Combining these two ideas, they enable StreamingLLM to maintain a coherent dialog and outperform popular approaches that use recomputation techniques.

For example, with a cache capacity of 256 words, the method using the recomputation technique takes 63 milliseconds to decode a new word element, while StreamingLLM takes only 31 milliseconds. However, if the cache capacity is increased to 4096 words, the recomputation technique takes 1411 milliseconds to decode a new lexeme, while StreamingLLM still takes only 65 milliseconds.

"StreamingLLM employs an innovative attention pooling technique that solves the problem of performance and memory stability when processing up to 4 million tokens of text." Yong Yang, Presidential Young Professor of Computer Science at the National University of Singapore, said that although he was not involved in the work. "The capabilities of this technology are not only impressive, it also has game-changing potential to enable StreamingLLM to be used in a wide range of AI domains.StreamingLLM's performance and versatility bodes well for it to become a revolutionary technology that will drive how we use AI to generate applications. "

Agreeing with this view was also Tianqi Chen, an assistant professor of machine learning and computer science at Carnegie Mellon University, who was also not involved in the study. He said, "StreamingLLM allows us to smoothly scale the conversation length of large language models. We have successfully used it to deploy Mistral models on the iPhone."

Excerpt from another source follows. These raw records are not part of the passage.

import Summits.Ventures.PercRepro.S1CoreCapSpecSpreadFiveLinesP

/-!
# PercRepro — TOWARDS THE INSTANCE `ν = 6` OF THE SPREAD SPEC (`FourCapSpecSpread capPaper 6 9`): THE NULLITY-GENERIC BASE (p1, gen 32)

`proofs/P1-S2-CORANK6.md` §4h. The search `fourcap_spread3.py` (`maxlines = 12`, 180 states) reads `Q*_spread(6) = 9` (a simple 4-line, a
3-line through it and a disjoint `K₄`); the all-simple configurations reach `8` lines (two disjoint `K₄`). The counts of the `ν = 5` modules
are redone here with the nullity as a parameter, so that the same lemmas serve the all-simple bound at cost `≤ 4` (`≤ 5` lines, needed beside a
4-line at `ν = 6`) and at cost `≤ 6` (`≤ 9` lines):
* `cost_clause_restrict_gen`: the lines disjoint from a base `b` satisfy the clause at nullity `ν'` whenever `ν + lineRank b ≤ ν' + wsum (unionL b)`;
* `card_le_one_of_cost_one`: at nullity `1` a configuration has one line (two lines cost `≥ 2`);
* `card_filter_disjoint_le_one_gen / _le_two_gen / _le_four_gen`: a base of cost `≥ ν − 1` / `≥ ν − 2` / `≥ ν − 3` leaves `≤ 1` / `≤ 2` / `≤ 4`
  disjoint lines;
* `disjoint_list` / `card_le_nu_of_pairwise_disjoint`: `n` pairwise disjoint simple lines have rank bound `2n` on `3n` points, so `n ≤ ν`;
* `triangle_of_four_cost_three`: four simple lines of cost `≤ 3` contain a triangle (each lies in the union of the other three, so all pairs meet,
  and a common point of all four is impossible).
Axioms: standard.
-/

namespace PercRepro

namespace S1

namespace FourCap

variable {β : Type} [DecidableEq β]

section GenBase

variable {w : β → ℕ} {ls : Finset (Finset β)}
  (h1 : ∀ L ∈ ls, ∀ v ∈ L, w v = 1 ∨ w v = 2)
  (h2 : ∀ L ∈ ls, 3 ≤ L.card ∧ wsum w L ≤ 5)
  (h3 : ∀ L ∈ ls, ∀ L' ∈ ls, L ≠ L' → (L ∩ L').card ≤ 1)

/-- **Restriction of the cost clause at any nullity**: lines disjoint from the union of the base `b` satisfy the clause at nullity `ν'` whenever
`ν + lineRank b ≤ ν' + wsum (unionL b)`. -/
theorem cost_clause_restrict_gen {ν : ℕ}
    (h4 : ∀ l : List (Finset β), l.Nodup → (∀ L ∈ l, L ∈ ls) → wsum w (unionL l) ≤ ν + lineRank l)
    {b : List (Finset β)} (hb : b.Nodup) (hbl : ∀ L ∈ b, L ∈ ls) {ν' : ℕ}
    (hcost : ν + lineRank b ≤ ν' + wsum w (unionL b)) (l : List (Finset β)) (hl : l.Nodup) (hll : ∀ L ∈ l, L ∈ ls)
    (hdisj : ∀ L ∈ l, Disjoint L (unionL b)) (hnot : ∀ L ∈ l, L ∉ b) : wsum w (unionL l) ≤ ν' + lineRank l := by
  have hnd : (l ++ b).Nodup := by
    rw [List.nodup_append']
    exact ⟨hl, hb, hnot⟩
  have hc := h4 (l ++ b) hnd (by
    intro L hL
    rw [List.mem_append] at hL
    rcases hL with h | h
    · exact hll L h
    · exact hbl L h)
  rw [unionL_append_union, wsum_union_of_disjoint w (disjoint_unionL_of_forall hdisj),
    lineRank_append_of_disjoint l b hdisj] at hc
  omega

include h1 h2 h3 in
/-- **At nullity `1` a configuration has at most one line**: two lines have `wsum (L' ∪ L) ≥ 6 − |L' ∩ L|` against `1 + 4 − |L' ∩ L|`. -/
theorem card_le_one_of_cost_one
    (h4' : ∀ l : List (Finset β), l.Nodup → (∀ L ∈ l, L ∈ ls) → wsum w (unionL l) ≤ 1 + lineRank l) : ls.card ≤ 1 := by
  by_contra hlt
  push Not at hlt
  obtain ⟨L, L', hL, hL', hne⟩ := Finset.one_lt_card_iff.1 hlt
  have h := two_line_cost h4' hL hL' hne.symm
  have hint : (L' ∩ L).card ≤ 1 := h3 L' hL' L hL hne.symm
  have h3L := (h2 L hL).1
  have h3L' := (h2 L' hL').1
  have hsd : (L' \ L).card + (L' ∩ L).card = L'.card := Finset.card_sdiff_add_card_inter _ _
  have hwu : wsum w (L' ∪ L) = wsum w L + wsum w (L' \ L) := by
    rw [Finset.union_comm]; exact (wsum_union_ge w _ _).symm
  have hc' : (L' \ L).card ≤ wsum w (L' \ L) :=
    card_le_wsum w _ (fun v hv => h1 L' hL' v (Finset.mem_sdiff.1 hv).1)
  have hcL : L.card ≤ wsum w L := card_le_wsum w L (h1 L hL)
  have : min L.card 2 ≤ 2 := min_le_right _ _
  have : min (L' \ L).card (2 - min (L' ∩ L).card 2) ≤ 2 - min (L' ∩ L).card 2 := min_le_right _ _
  omega

include h1 h2 h3 in
/-- **A base of cost `≥ ν − 1` leaves at most one disjoint line.** -/
theorem card_filter_disjoint_le_one_gen {ν : ℕ}
    (h4 : ∀ l : List (Finset β), l.Nodup → (∀ L ∈ l, L ∈ ls) → wsum w (unionL l) ≤ ν + lineRank l)
    {b : List (Finset β)} (hb : b.Nodup) (hbl : ∀ L ∈ b, L ∈ ls) (hcost : ν + lineRank b ≤ 1 + wsum w (unionL b)) :
    (ls.filter (fun L => Disjoint L (unionL b))).card ≤ 1 := by
  have hD : ∀ L ∈ ls.filter (fun L => Disjoint L (unionL b)), L ∈ ls ∧ Disjoint L (unionL b) :=
    fun L hL => Finset.mem_filter.1 hL
  refine card_le_one_of_cost_one (fun L hL => h1 L (hD L hL).1) (fun L hL => h2 L (hD L hL).1)
    (fun L hL L' hL' hne => h3 L (hD L hL).1 L' (hD L' hL').1 hne) ?_
  intro l hl hll
  refine cost_clause_restrict_gen h4 hb hbl hcost l hl (fun L hL => (hD L (hll L hL)).1) (fun L hL => (hD L (hll L hL)).2) ?_
  intro L hL hLb
  exact not_disjoint_unionL_of_mem h2 hbl hLb (hD L (hll L hL)).2

include h1 h2 h3 in
/-- **A base of cost `≥ ν − 2` leaves at most two disjoint lines.** -/
theorem card_filter_disjoint_le_two_gen {ν : ℕ}
    (h4 : ∀ l : List (Finset β), l.Nodup → (∀ L ∈ l, L ∈ ls) → wsum w (unionL l) ≤ ν + lineRank l)
    {b : List (Finset β)} (hb : b.Nodup) (hbl : ∀ L ∈ b, L ∈ ls) (hcost : ν + lineRank b ≤ 2 + wsum w (unionL b)) :
    (ls.filter (fun L => Disjoint L (unionL b))).card ≤ 2 := by
  have hD : ∀ L ∈ ls.filter (fun L => Disjoint L (unionL b)), L ∈ ls ∧ Disjoint L (unionL b) :=
    fun L hL => Finset.mem_filter.1 hL
  refine card_le_two_of_cost_two (fun L hL => h1 L (hD L hL).1) (fun L hL => h2 L (hD L hL).1)
    (fun L hL L' hL' hne => h3 L (hD L hL).1 L' (hD L' hL').1 hne) ?_
  intro l hl hll
  refine cost_clause_restrict_gen h4 hb hbl hcost l hl (fun L hL => (hD L (hll L hL)).1) (fun L hL => (hD L (hll L hL)).2) ?_
  intro L hL hLb
  exact not_disjoint_unionL_of_mem h2 hbl hLb (hD L (hll L hL)).2

include h1 h2 h3 in
/-- **A base of cost `≥ ν − 3` leaves at most four disjoint lines** (`card_le_four` at nullity `3`). -/
theorem card_filter_disjoint_le_four_gen {ν : ℕ}
    (h4 : ∀ l : List (Finset β), l.Nodup → (∀ L ∈ l, L ∈ ls) → wsum w (unionL l) ≤ ν + lineRank l)
    {b : List (Finset β)} (hb : b.Nodup) (hbl : ∀ L ∈ b, L ∈ ls) (hcost : ν + lineRank b ≤ 3 + wsum w (unionL b)) :
    (ls.filter (fun L => Disjoint L (unionL b))).card ≤ 4 := by
  have hD : ∀ L ∈ ls.filter (fun L => Disjoint L (unionL b)), L ∈ ls ∧ Disjoint L (unionL b) :=
    fun L hL => Finset.mem_filter.1 hL
  refine card_le_four (fun L hL => h1 L (hD L hL).1) (fun L hL => h2 L (hD L hL).1)
    (fun L hL L' hL' hne => h3 L (hD L hL).1 L' (hD L' hL').1 hne) ?_
  intro l hl hll
  refine cost_clause_restrict_gen h4 hb hbl hcost l hl (fun L hL => (hD L (hll L hL)).1) (fun L hL => (hD L (hll L hL)).2) ?_
  intro L hL hLb
  exact not_disjoint_unionL_of_mem h2 hbl hLb (hD L (hll L hL)).2

end GenBase

section GenSimple

variable {w : β → ℕ} {ls : Finset (Finset β)}
  (hw1 : ∀ L ∈ ls, ∀ v ∈ L, w v = 1)
  (hcard : ∀ L ∈ ls, L.card = 3)
  (h3 : ∀ L ∈ ls, ∀ L' ∈ ls, L ≠ L' → (L ∩ L').card ≤ 1)

include hcard in
/-- **A list of pairwise disjoint simple lines** has rank bound `2n` on `3n` points. -/
theorem disjoint_list : ∀ l : List (Finset β), l.Nodup → (∀ L ∈ l, L ∈ ls) →
    (∀ L ∈ l, ∀ L' ∈ l, L ≠ L' → Disjoint L L') →
    lineRank l = 2 * l.length ∧ (unionL l).card = 3 * l.length
  | [], _, _, _ => by simp [lineRank, unionL]
  | L :: l, hnd, hl, hd => by
    have hL := hl L List.mem_cons_self
    have hl' : ∀ L' ∈ l, L' ∈ ls := fun L' hL' => hl L' (List.mem_cons_of_mem _ hL')
    have hnd' := List.nodup_cons.1 hnd
    have hd' : ∀ L' ∈ l, ∀ L'' ∈ l, L' ≠ L'' → Disjoint L' L'' :=
      fun L' hL' L'' hL'' hne => hd L' (List.mem_cons_of_mem _ hL') L'' (List.mem_cons_of_mem _ hL'') hne
    obtain ⟨ih1, ih2⟩ := disjoint_list l hnd'.2 hl' hd'
    have hdis : Disjoint L (unionL l) := by
      refine disjoint_unionL_of_forall (fun L' hL' => ?_) |>.symm
      exact (hd L List.mem_cons_self L' (List.mem_cons_of_mem _ hL') (fun h => hnd'.1 (h ▸ hL'))).symm
    have e1 : lineRank (L :: l) = lineRank l + min (L \ unionL l).card (2 - min (L ∩ unionL l).card 2) := rfl
    have e2 : unionL (L :: l) = L ∪ unionL l := rfl
    have hi : (L ∩ unionL l).card = 0 := by
      rw [Finset.card_eq_zero]; exact Finset.disjoint_iff_inter_eq_empty.1 hdis
    have hs : L \ unionL l = L := Finset.sdiff_eq_self_of_disjoint hdis
    have hu : (L ∪ unionL l).card = L.card + (unionL l).card := Finset.card_union_of_disjoint hdis
    have kL := hcard L hL
    rw [e1, e2, hi, hs, ih1, hu, ih2, kL, List.length_cons]
    have : min 3 (2 - min 0 2) = 2 := by decide
    constructor
    · omega
    · omega

include hw1 hcard in
/-- **Pairwise disjoint simple lines number at most the nullity** (the list of all of them costs its length). -/
theorem card_le_nu_of_pairwise_disjoint {ν : ℕ}
    (h4 : ∀ l : List (Finset β), l.Nodup → (∀ L ∈ l, L ∈ ls) → wsum w (unionL l) ≤ ν + lineRank l)
    (hdisj : ∀ L ∈ ls, ∀ L' ∈ ls, L ≠ L' → Disjoint L L') : ls.card ≤ ν := by
  have hl : ∀ L ∈ ls.toList, L ∈ ls := fun L hL => Finset.mem_toList.1 hL
  obtain ⟨h1, h2⟩ := disjoint_list hcard ls.toList (Finset.nodup_toList ls) hl
    (fun L hL L' hL' hne => hdisj L (hl L hL) L' (hl L' hL') hne)
  have hc := h4 ls.toList (Finset.nodup_toList ls) hl
  rw [wsum_unionL_eq_card hw1 _ hl, h1, h2, Finset.length_toList] at hc
  omega

include hw1 hcard h3 in
/-- **Four simple lines of cost `≤ 3` contain a triangle**: each lies in the union of the other three (`mem_of_four`), so every two of
them meet; three pairwise meeting lines without a common point form a triangle, and four lines through one common point cannot cover
each other. -/
theorem triangle_of_four_cost_three
    (h4 : ∀ l : List (Finset β), l.Nodup → (∀ L ∈ l, L ∈ ls) → wsum w (unionL l) ≤ 3 + lineRank l)
    {A B C D : Finset β} (hA : A ∈ ls) (hB : B ∈ ls) (hC : C ∈ ls) (hD : D ∈ ls) (hBA : B ≠ A) (hCA : C ≠ A)
    (hCB : C ≠ B) (hDA : D ≠ A) (hDB : D ≠ B) (hDC : D ≠ C) :
    ∃ X ∈ ls, ∃ Y ∈ ls, ∃ Z ∈ ls, X ≠ Y ∧ Y ≠ Z ∧ X ≠ Z ∧ (X ∩ Y).Nonempty ∧ (Y ∩ Z).Nonempty ∧ (X ∩ Z).Nonempty ∧
      X ∩ Y ∩ Z = ∅ := by
  have h1' := h1_of_simple hw1
  have h2' := h2_of_simple hw1 hcard
  -- every line meets every other: a line covered by three others with `≤ 1` point on each meets each once
  have hmeet : ∀ {X Y Z V : Finset β}, X ∈ ls → Y ∈ ls → Z ∈ ls → V ∈ ls → Y ≠ X → Z ≠ X → Z ≠ Y → V ≠ X → V ≠ Y → V ≠ Z →
      (V ∩ X).Nonempty := by
    intro X Y Z V hX hY hZ hV hYX hZX hZY hVX hVY hVZ
    have hcov := mem_of_four h1' h2' h3 h4 hX hY hZ hV hYX hZX hZY hVX hVY hVZ
    have hsub : V ⊆ (V ∩ Z) ∪ ((V ∩ Y) ∪ (V ∩ X)) := by
      intro v hv
      rcases hcov v hv with h | h | h
      · exact Finset.mem_union_left _ (Finset.mem_inter.2 ⟨hv, h⟩)
      · exact Finset.mem_union_right _ (Finset.mem_union_left _ (Finset.mem_inter.2 ⟨hv, h⟩))
      · exact Finset.mem_union_right _ (Finset.mem_union_right _ (Finset.mem_inter.2 ⟨hv, h⟩))
    have hc1 := Finset.card_le_card hsub
    have hc2 := Finset.card_union_le (V ∩ Z) ((V ∩ Y) ∪ (V ∩ X))
    have hc3 := Finset.card_union_le (V ∩ Y) (V ∩ X)
    have := h3 V hV Z hZ hVZ
    have := h3 V hV Y hY hVY
    have := hcard V hV
    exact Finset.card_pos.1 (by omega)
  have nAB : (A ∩ B).Nonempty := hmeet hB hC hD hA hCB hDB hDC hBA.symm hCA.symm hDA.symm
  have nBC : (B ∩ C).Nonempty := hmeet hC hA hD hB hCA.symm hDC hDA hCB.symm hBA hDB.symm
  have nAC : (A ∩ C).Nonempty := hmeet hC hB hD hA hCB.symm hDC hDB hCA.symm hBA.symm hDA.symm
  have nAD : (A ∩ D).Nonempty := hmeet hD hB hC hA hDB.symm hDC.symm hCB hDA.symm hBA.symm hCA.symm
  have nBD : (B ∩ D).Nonempty := hmeet hD hA hC hB hDA.symm hDC.symm hCA hDB.symm hBA hCB.symm
  have nCD : (C ∩ D).Nonempty := hmeet hD hA hB hC hDA.symm hDB.symm hBA hDC.symm hCA hCB
  by_cases hABC : A ∩ B ∩ C = ∅
  · exact ⟨A, hA, B, hB, C, hC, hBA.symm, hCB.symm, hCA.symm, nAB, nBC, nAC, hABC⟩
  by_cases hABD : A ∩ B ∩ D = ∅
  · exact ⟨A, hA, B, hB, D, hD, hBA.symm, hDB.symm, hDA.symm, nAB, nBD, nAD, hABD⟩
  exfalso
  -- `A, B, C` and `A, B, D` through common points `q`, `q'`; both lie in `A ∩ B`, so `q = q'` and `D ∩ A = D ∩ B = D ∩ C = {q}`
  obtain ⟨q, hq⟩ := Finset.nonempty_iff_ne_empty.2 hABC
  obtain ⟨q', hq'⟩ := Finset.nonempty_iff_ne_empty.2 hABD
  simp only [Finset.mem_inter] at hq hq'
  have hqq : q' = q := Finset.card_le_one.1 (h3 A hA B hB hBA.symm) q' (Finset.mem_inter.2 ⟨hq'.1.1, hq'.1.2⟩) q
    (Finset.mem_inter.2 ⟨hq.1.1, hq.1.2⟩)
  subst hqq
  have hcov := mem_of_four h1' h2' h3 h4 hA hB hC hD hBA hCA hCB hDA hDB hDC
  have hsub : D ⊆ {q'} := by
    intro v hv
    rw [Finset.mem_singleton]
    rcases hcov v hv with h | h | h
    · exact Finset.card_le_one.1 (h3 D hD C hC hDC) v (Finset.mem_inter.2 ⟨hv, h⟩) q' (Finset.mem_inter.2 ⟨hq'.2, hq.2⟩)
    · exact Finset.card_le_one.1 (h3 D hD B hB hDB) v (Finset.mem_inter.2 ⟨hv, h⟩) q'
        (Finset.mem_inter.2 ⟨hq'.2, hq'.1.2⟩)
    · exact Finset.card_le_one.1 (h3 D hD A hA hDA) v (Finset.mem_inter.2 ⟨hv, h⟩) q'
        (Finset.mem_inter.2 ⟨hq'.2, hq'.1.1⟩)
  have := Finset.card_le_card hsub
  rw [Finset.card_singleton, hcard D hD] at this
  omega

end GenSimple

end FourCap

end S1

end PercRepro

The research team also explored the application of attentional pooling during model training by including several placeholders in front of all training samples.

They found that models trained in conjunction with attention pooling were able to maintain performance by using only one attention pool in the cache, whereas normally four are required to stabilize performance for pre-trained models.

However, even though StreamingLLM enables the model to have ongoing conversations, the model is still unable to remember words that have not been deposited into the cache. In the future, the researchers plan to overcome this limitation by exploring ways to retrieve deleted tokens or by allowing the model to remember previous conversations.

StreamingLLM has been integrated into NVIDIA's Big Language Model Optimization Library [TensorRT-LLM]Medium.

This work was supported in part by the MIT-IBM Watson Artificial Intelligence Laboratory, the MIT Science Center, and the National Science Foundation.